Faisal menyebut sejumlah indikator yang dapat menjadi dasar penahanan, antara lain tersangka mengabaikan panggilan penyidik, memberikan informasi yang tidak sesuai fakta, menghambat pemeriksaan, berupaya melarikan diri, merusak atau menghilangkan barang bukti, mengulangi tindak pidana, membahayakan keselamatan, serta memengaruhi saksi.

Menurutnya, indikator tersebut harus menjadi tolok ukur sebelum seseorang ditahan. “Kalau poin-poin tersebut tidak terpenuhi, tindakan penahanan sebaiknya tidak dilakukan. Karena alasan-alasan itu lebih konkret dan dapat dinilai,” katanya.

Ia menilai hal tersebut nantinya dapat diuji dalam proses praperadilan untuk menentukan apakah penahanan terhadap seseorang telah memenuhi ketentuan hukum atau tidak.

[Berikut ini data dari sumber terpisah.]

import Summits.QuantumFields.BalabanUV.Beta.D1BFx.PeriodicArrays
import Summits.QuantumFields.BalabanUV.Beta.D1BFx.ArrayTraceLimits
import Summits.QuantumFields.BalabanUV.Beta.D1BFx.MixedVarPackedHess

/-!
# `BalabanUV.Beta.D1BFx.TorusTraceTadpole` — road «BF-x» for binder row D1, slot (K), X₃(ii) ROUTE T, Tier A brick **TA3b**
# «TORUS TRACES → ℤ^D TRACES», the TORUS ↔ `ℤ^D` GLUE: the torus one-loop functionals of the periodised leg against the periodised
# ARRAYS of bi-localised vertices ARE `ℤ^D` diagonal image sums (exactly), hence converge to `tadpole` ∕ `bubble` ∕ `hessKer` with the
# image-tail rates of brick TA3a

HONEST DEPENDENCY (cell records, verbatim): «continuum YM on T⁴ ⇐ BetaPertH ∧ nine spine estimates (0/9 proved); BetaPertH ⇐ (D1) ∧ (D4) ∧
CAP+tail; G-an2-4 gates asym, D1 and NE2/3/4.»  HONEST FRAMING (cell contract, verbatim): «discharging `BetaPertH` makes Bałaban's UV stability
UNCONDITIONAL — a real constructive-QFT result; it is NOT the continuum limit and NOT the Clay problem.»  THIS MODULE DISCHARGES NOTHING of (K),
of D1 or of the wall: [folklore] absolutely convergent lattice bookkeeping over an2's `ExpKernelCalculus` (`comp`, `tr`, `tadpole`, `bubble`,
`hessKer`, `Decays`, `BiLoc`), an4's `EntrywiseVolumeLimit` (`periodise₂`, `imageShift`, `imageTail`), the D1 swarm's `FibredPeriodisation`
(`periodiseF`, `compF`, `periodiseF_compF_matrix`), brick TA2 `PeriodicArrays` (`arr`, `toF`, `comp_arr_right`, `comp_arr_arr`,
`sum_periodise₂_arr_diag`, …), brick TA3a `ArrayTraceLimits` (the two `ℤ^D` image-tail rates) and brick TA4 `MixedVarPackedHess` (`hessT`) — all
USED BY NAME.  No definition, no `def … : Prop`, nothing cited, 0 sorry.  NOT D1, NOT BetaPertH, NOT continuum, NOT Clay.

ABSOLUTE RULE (cell charter, verbatim): «No internally-minted statement may enter as a cited fact. Every hypothesis is either kernel-proved in this
package or a verbatim quotation of a PUBLISHED theorem with page reference. The manuscript(s) under audit are NOT citable for their own disputed
steps — they are the thing under adjudication; programme-internal (2001/route/tribunal) claims are never citable.»

WHERE THIS SITS (`HOME/b2b-balaban-beta-d1-p2/K-ASSEMBLY-SPEC.md` v1 §1).  ROUTE T: the proved matrix identity `mixedVar_sliceTransfer_jets` on each
cubic torus `(ℤ∕s)^D` (TA4 reads its four `mixedVar`s as `2·hessT` of LEGS), then `s → ∞`.  The torus objects are PERIODISATIONS: the leg
`Â := Matrix.of (periodiseF s (toF A))` of a decaying, jointly `s`-periodic `ℤ^D` kernel `A` (block covariance, `n ∣ s`), and the vertices
`(arr s V)^ := Matrix.of (periodiseF s (toF (arr s V)))` — periodisations of the PERIODIC ARRAYS of the bi-localised `ℤ^D` vertices (TA2: a single
excited bond on the torus lifts to the array, not to `periodise₂ V`).  THIS FILE: (B0) the `FKer` reading commutes with `comp`; (B1) by the fibred
product rule and TA2's `comp_arr_right` ∕ `comp_arr_arr`, `Â·(arr W)^ = (arr (A∘W))^` and `(Â(arr V)^)(Â(arr V′)^) = (arr ((A∘V) ∘ arr (A∘V′)))^`;
(B2) by TA2's diagonal unfolding the torus traces are the `ℤ^D` sums `Σ_a Σ'_x Σ'_m K x (x + s·m) a a` with `K = A∘W` resp.
`K = (A∘V) ∘ arr s (A∘V′)` (bi-localised UNIFORMLY in `s`); (B3) TA3a's rates turn these into `|tr_T − tadpole A W|`, `|tr_T − bubble A V V′|`,
`|hessT − hessKer| ≤ const·imageTail D (c·s)` with `s`-free constants, and the `Tendsto` corollaries along any `σ → ∞` with `A` `σ k`-periodic.
Provenance: G-an2-4 formalisation swarm leaf seat `b2b-balaban-gan24-formalise-leaf-03` gen 43 (cross-lane, road «BF-x» brick K-TA3b; split of TA3
with `gan24-formalise-leaf-06` = TA3a), 2026-08-20.
-/

noncomputable section
/-! ## §2 Gross's Prop. 5.3 on the tower -/

set_option maxHeartbeats 1600000 in
/-- ★ **Gross 1991 Prop. 5.3 = Darmon 2004 Prop. 3.11 on Hu–Shu–Yin's CM tower** (`X₀(3⁵)`,
`K` imaginary quadratic with `d_K = −3`, conductor `9pn`; no Heegner hypothesis).  For ANY elliptic `W/ℚ`
with a parametrisation datum `Dt` at level `243`, `p ≡ 1 (mod 3)`, `n ≠ 0`, `3 ∤ n`, `gcd(n, C) = 1`,
`y ∈ E(K[9pn])` over `φ(τ_{Q^{(n)}})` and `τ ∈ Aut_ℚ(K[9pn])` acting on `K[9pn] ⊂ ℂ` as complex
conjugation: there are `σ ∈ Gal(K[9pn]/K)` and a sign `e = ±1` (the Fricke eigenvalue of the newform)
with `τ•y − e•σ•y` torsion — *"`y_n^τ = ε · y_n^{σ′} + (torsion)` in `E(K_n)`, for some `σ′ ∈ 𝒢_n`"*.
Proof = Gross's: `conj φ(τ_Q) = φ(J•τ_Q) = φ(w_N•τ_{Q*}) = e φ(τ_{Q*}) + φ(0)`, `φ(τ_{Q*}) = σ•y`
(pair-form reciprocity, Bezout form), `φ(0)` torsion (Manin–Drinfeld).
[cite: GrossLMS1991, Prop. 5.3 and proof (p. 243), (5.2)] [cite: Darmon2004, Prop. 3.11 (p. 36)]
[cite: Gross1984, §5] [cite: HuShuYin2019, §4.1 (p. 10 L92)] -/
theorem exists_conj_sub_sign_smul_galois_isOfFinAddOrder_sylvesterTower (hK : IsImaginaryQuadratic K)
    (hdK : NumberField.discr K = -3) (ι : K →+* ℂ) {W : WeierstrassCurve ℚ} [W.IsElliptic]
    (Dt : ModularParametrizationData W 243) {p n : ℕ} (hp : p % 3 = 1) (hn : n ≠ 0) (hn3 : ¬ 3 ∣ n)
    (hnC : IsCoprime (n : ℤ) (4 * (p : ℤ) ^ 2 + 18 * p + 81))
    {y : (W.baseChange (ringClassField K ι (9 * p * n))).toAffine.Point}
    (hy : WeierstrassCurve.Affine.Point.map (W' := W) (ringClassField K ι (9 * p * n)).subtype.toRatAlgHom y =
      Dt.φ (heegnerTau ((n : ℤ) ^ 2 * (81 * ((p : ℤ) ^ 2 + 4 * p + 16)),
        (n : ℤ) * (-(9 * (4 * (p : ℤ) ^ 2 + 17 * p + 72))), 4 * (p : ℤ) ^ 2 + 18 * p + 81)))
    {τ : ringClassField K ι (9 * p * n) ≃ₐ[ℚ] ringClassField K ι (9 * p * n)}
    (hτ : ∀ x : ringClassField K ι (9 * p * n), ((τ x : ringClassField K ι (9 * p * n)) : ℂ) = conj (x : ℂ)) :
    ∃ σ ∈ ringClassGal ι (9 * p * n), ∃ e : ℤ, (e = 1 ∨ e = -1) ∧ (e : ℂ) = frickeEigenvalue Dt.f ∧ IsOfFinAddOrder
      (pointGalHom W (ringClassField K ι (9 * p * n)) τ y -
        e • pointGalHom W (ringClassField K ι (9 * p * n)) σ y) := by
  haveI : NeZero (243 : ℕ) := ⟨by norm_num⟩
  obtain ⟨k, rfl⟩ : ∃ k, p = 3 * k + 1 := ⟨p / 3, by omega⟩
  have hp0 : 3 * k + 1 ≠ 0 := by omega
  have hm : 9 * (3 * k + 1) * n ≠ 0 := mul_ne_zero (mul_ne_zero (by norm_num) hp0) hn
  have hm0 : (0 : ℤ) < ((9 * (3 * k + 1) * n : ℕ) : ℤ) := by exact_mod_cast Nat.pos_of_ne_zero hm
  have hDn : ((9 * (3 * k + 1) * n : ℕ) : ℤ) ^ 2 * NumberField.discr K < 0 :=
    mul_neg_of_pos_of_neg (pow_pos hm0 2) hK.discr_neg
  -- the form `Q = Q^{(n)}` and its Fricke partner `Q* = fricke (negB Q)` (same middle coefficient)
  set Q : ℤ × ℤ × ℤ := ((n : ℤ) ^ 2 * (81 * (((3 * k + 1 : ℕ) : ℤ) ^ 2 + 4 * (3 * k + 1 : ℕ) + 16)),
      (n : ℤ) * (-(9 * (4 * ((3 * k + 1 : ℕ) : ℤ) ^ 2 + 17 * (3 * k + 1 : ℕ) + 72))),
      4 * ((3 * k + 1 : ℕ) : ℤ) ^ 2 + 18 * (3 * k + 1 : ℕ) + 81) with hQdef
  have hQ : Q ∈ heegnerForms 243 (((9 * (3 * k + 1) * n : ℕ) : ℤ) ^ 2 * NumberField.discr K) := by
    rw [hdK]; exact sylvesterForm_mem_heegnerForms hp hn hnC
  set Qs := HeegnerForm.fricke 243 (HeegnerForm.negB Q) with hQsdef
  have hQs : Qs ∈ heegnerForms 243 (((9 * (3 * k + 1) * n : ℕ) : ℤ) ^ 2 * NumberField.discr K) := by
    rw [hdK]; exact fricke_negB_sylvesterForm_mem_heegnerForms hn hn3 hnC
  have hQsB : Qs.2.1 = Q.2.1 := by simp [hQsdef, HeegnerForm.negB, HeegnerForm.fricke]
  have hback : HeegnerForm.negB (HeegnerForm.fricke 243 Qs) = Q := by
    rw [hQsdef, HeegnerForm.fricke_fricke (by norm_num) (by simpa using hQ.2.2.1), HeegnerForm.negB_negB]
  -- `J • τ_Q = w_N • τ_{Q*}`
  have hJx : J • heegnerTau Q =
      ModularForms.glCast (ModularForms.frickeGL 243 : GL (Fin 2) ℚ) • heegnerTau Qs := by
    rw [← hback, HeegnerForm.heegnerTau_negB_fricke hDn hQs, J_smul_J_smul]
  -- Atkin–Lehner at level `243` (tree): `f ∣ w_N = e f`, `e = ±1`, pointwise Fricke property
  have hAL : IsNewform0.exists_frickeInvolution_eq_smul (N := 243) (k := (2 : ℤ)) :=
    isNewform0_exists_frickeInvolution_eq_smul_two 243
  have hw : frickeInvolution 243 2 Dt.f = frickeEigenvalue Dt.f • Dt.f :=
    IsNewform0.frickeInvolution_eq_smul_of hAL Dt.isNewformOf.1
  obtain ⟨e, he, he1⟩ : ∃ e : ℤ, (e : ℂ) = frickeEigenvalue Dt.f ∧ (e = 1 ∨ e = -1) := by
    rcases IsNewform0.frickeEigenvalue_eq_one_or_eq_neg_one_of hAL Dt.isNewformOf.1 with h | h
    · exact ⟨1, by rw [h]; norm_num, Or.inl rfl⟩
    · exact ⟨-1, by rw [h]; norm_num, Or.inr rfl⟩
  have hW : IsFrickeEigen 243 Dt.f (e : ℂ) := by
    rw [he]
    exact isFrickeEigen_of_frickeInvolution_eq_smul 243 hw
  -- Manin–Drinfeld (tree): `φ(0)` is torsion
  have hT : IsOfFinAddOrder Dt.cuspZeroPoint :=
    isOfFinAddOrder_cuspZeroPoint Dt (exists_nsmul_modularSymbol_mem_periodLattice_of_isNewform0
      Dt.isNewformOf.1 Dt.isNewformOf.coeffField_eq_bot)
  -- Shimura reciprocity on the tower, pair form with the Bezout datum `u·243 + w·c = 1`
  obtain ⟨u, w, huw⟩ := isCoprime_bezoutC (k := k) (n := n) hn3
  obtain ⟨σ', hσ', hrec⟩ := exists_mem_ringClassGal_map_pointGalHom_eq_of_residue_congr_bezout hK ι Dt hm
    (β := (n : ℤ) * (-(9 * (4 * ((3 * k + 1 : ℕ) : ℤ) ^ 2 + 17 * (3 * k + 1 : ℕ) + 72))))
    (c := (n : ℤ) ^ 2 * (3 * (k : ℤ) ^ 2 + 6 * k + 7) *
      (4 * ((3 * k + 1 : ℕ) : ℤ) ^ 2 + 18 * (3 * k + 1 : ℕ) + 81))
    (u := u) (v := 0) (w := w) (by rw [hdK]; push_cast; ring) (by linear_combination huw)
    hQ hQs (Int.ModEq.refl _) (by rw [hQsB]) hy
  refine ⟨σ', hσ', e, he1, he, ?_⟩
  -- complex coordinates: `τ` acts as complex conjugation
  have hτP : WeierstrassCurve.Affine.Point.map (W' := W) (ringClassField K ι (9 * (3 * k + 1) * n)).subtype.toRatAlgHom
      (pointGalHom W (ringClassField K ι (9 * (3 * k + 1) * n)) τ y) = conjPoint W (Dt.φ (heegnerTau Q)) := by
    have hcomp : (ringClassField K ι (9 * (3 * k + 1) * n)).subtype.toRatAlgHom.comp
        (τ : ringClassField K ι (9 * (3 * k + 1) * n) →ₐ[ℚ] ringClassField K ι (9 * (3 * k + 1) * n)) =
        conjRatAlgHom.comp (ringClassField K ι (9 * (3 * k + 1) * n)).subtype.toRatAlgHom := by
      apply AlgHom.ext
      intro x
      simpa using hτ x
    rw [pointGalHom_apply, WeierstrassCurve.Affine.Point.map_map, hcomp,
      ← WeierstrassCurve.Affine.Point.map_map, hy]
  -- `conj φ(τ_Q) − e φ(τ_{Q*}) = φ(J τ_Q) − e φ(τ_{Q*}) = φ(w_N τ_{Q*}) − e φ(τ_{Q*}) = φ(0)`
  have key : WeierstrassCurve.Affine.Point.map (W' := W) (ringClassField K ι (9 * (3 * k + 1) * n)).subtype.toRatAlgHom
      (pointGalHom W (ringClassField K ι (9 * (3 * k + 1) * n)) τ y -
        e • pointGalHom W (ringClassField K ι (9 * (3 * k + 1) * n)) σ' y) = Dt.cuspZeroPoint := by
    rw [map_sub, map_zsmul, hτP, hrec, ← φ_J_smul, hJx, φ_frickeGL_smul Dt hW, add_sub_cancel_left]
  obtain ⟨k', hk', hk0⟩ := hT.exists_nsmul_eq_zero
  refine isOfFinAddOrder_iff_nsmul_eq_zero.mpr ⟨k', hk', ?_⟩
  apply WeierstrassCurve.Affine.Point.map_injective (W' := W)
    (f := (ringClassField K ι (9 * (3 * k + 1) * n)).subtype.toRatAlgHom)
  rw [map_nsmul, key, hk0, map_zero]

/-- **Kolyvagin-tower form**: the same for `n ≠ 0` a product of primes `≡ 2 (mod 3)` (then `3 ∤ n`
and `gcd(n, C) = 1`, `isCoprime_C_of_forall_prime_mod_three_eq_two`). [cite: GrossLMS1991, Prop. 5.3 (p. 243)]
[cite: HuShuYin2019, §4.1 (p. 10 L92)] -/
theorem exists_conj_sub_sign_smul_galois_isOfFinAddOrder_sylvesterTower_of_primeFactors
    (hK : IsImaginaryQuadratic K) (hdK : NumberField.discr K = -3) (ι : K →+* ℂ)
    {W : WeierstrassCurve ℚ} [W.IsElliptic] (Dt : ModularParametrizationData W 243) {p n : ℕ}
    (hp : p % 3 = 1) (hn : n ≠ 0) (hn3 : ∀ q ∈ n.primeFactors, q % 3 = 2)
    {y : (W.baseChange (ringClassField K ι (9 * p * n))).toAffine.Point}
    (hy : WeierstrassCurve.Affine.Point.map (W' := W) (ringClassField K ι (9 * p * n)).subtype.toRatAlgHom y =
      Dt.φ (heegnerTau ((n : ℤ) ^ 2 * (81 * ((p : ℤ) ^ 2 + 4 * p + 16)),
        (n : ℤ) * (-(9 * (4 * (p : ℤ) ^ 2 + 17 * p + 72))), 4 * (p : ℤ) ^ 2 + 18 * p + 81)))
    {τ : ringClassField K ι (9 * p * n) ≃ₐ[ℚ] ringClassField K ι (9 * p * n)}
    (hτ : ∀ x : ringClassField K ι (9 * p * n), ((τ x : ringClassField K ι (9 * p * n)) : ℂ) = conj (x : ℂ)) :
    ∃ σ ∈ ringClassGal ι (9 * p * n), ∃ e : ℤ, (e = 1 ∨ e = -1) ∧ (e : ℂ) = frickeEigenvalue Dt.f ∧ IsOfFinAddOrder
      (pointGalHom W (ringClassField K ι (9 * p * n)) τ y -
        e • pointGalHom W (ringClassField K ι (9 * p * n)) σ y) := by
  have h3n : ¬ 3 ∣ n := fun h ↦ by
    have := hn3 3 (Nat.mem_primeFactors.mpr ⟨Nat.prime_three, h, hn⟩)
    omega
  exact exists_conj_sub_sign_smul_galois_isOfFinAddOrder_sylvesterTower hK hdK ι Dt hp hn h3n
    (isCoprime_C_of_forall_prime_mod_three_eq_two hn hn3) hy hτ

Faisal juga menekankan pentingnya tahapan penyelidikan dan penyidikan sebelum dilakukan penangkapan maupun penahanan. Menurutnya, penyelidikan bukan sekadar untuk memastikan ada atau tidaknya peristiwa pidana, tetapi juga untuk menemukan dugaan kuat terjadinya tindak pidana serta bukti permulaan yang relevan. “Penyelidikan merupakan tahapan penting untuk memvalidasi bukti sebelum masuk ke tahap berikutnya. Penetapan tersangka merupakan produk dari penyelidikan dan penyidikan,” jelasnya.

Karena itu, ia menegaskan proses penyelidikan dan penyidikan tidak boleh cacat prosedur karena dapat berdampak terhadap status hukum seseorang sebagai tersangka.

Lebih jauh, Faisal mengatakan sistem peradilan pidana saat ini tidak lagi semata-mata berorientasi pada crime control model atau tindakan represif terhadap kejahatan. Penegakan hukum harus mengedepankan prinsip due process model, yakni memastikan tersangka diproses secara adil berdasarkan ketentuan hukum. “Due process model menangani pelaku atau tersangka secara adil. Keadilan itu tentu berdasarkan aturan yang telah digariskan undang-undang,” katanya.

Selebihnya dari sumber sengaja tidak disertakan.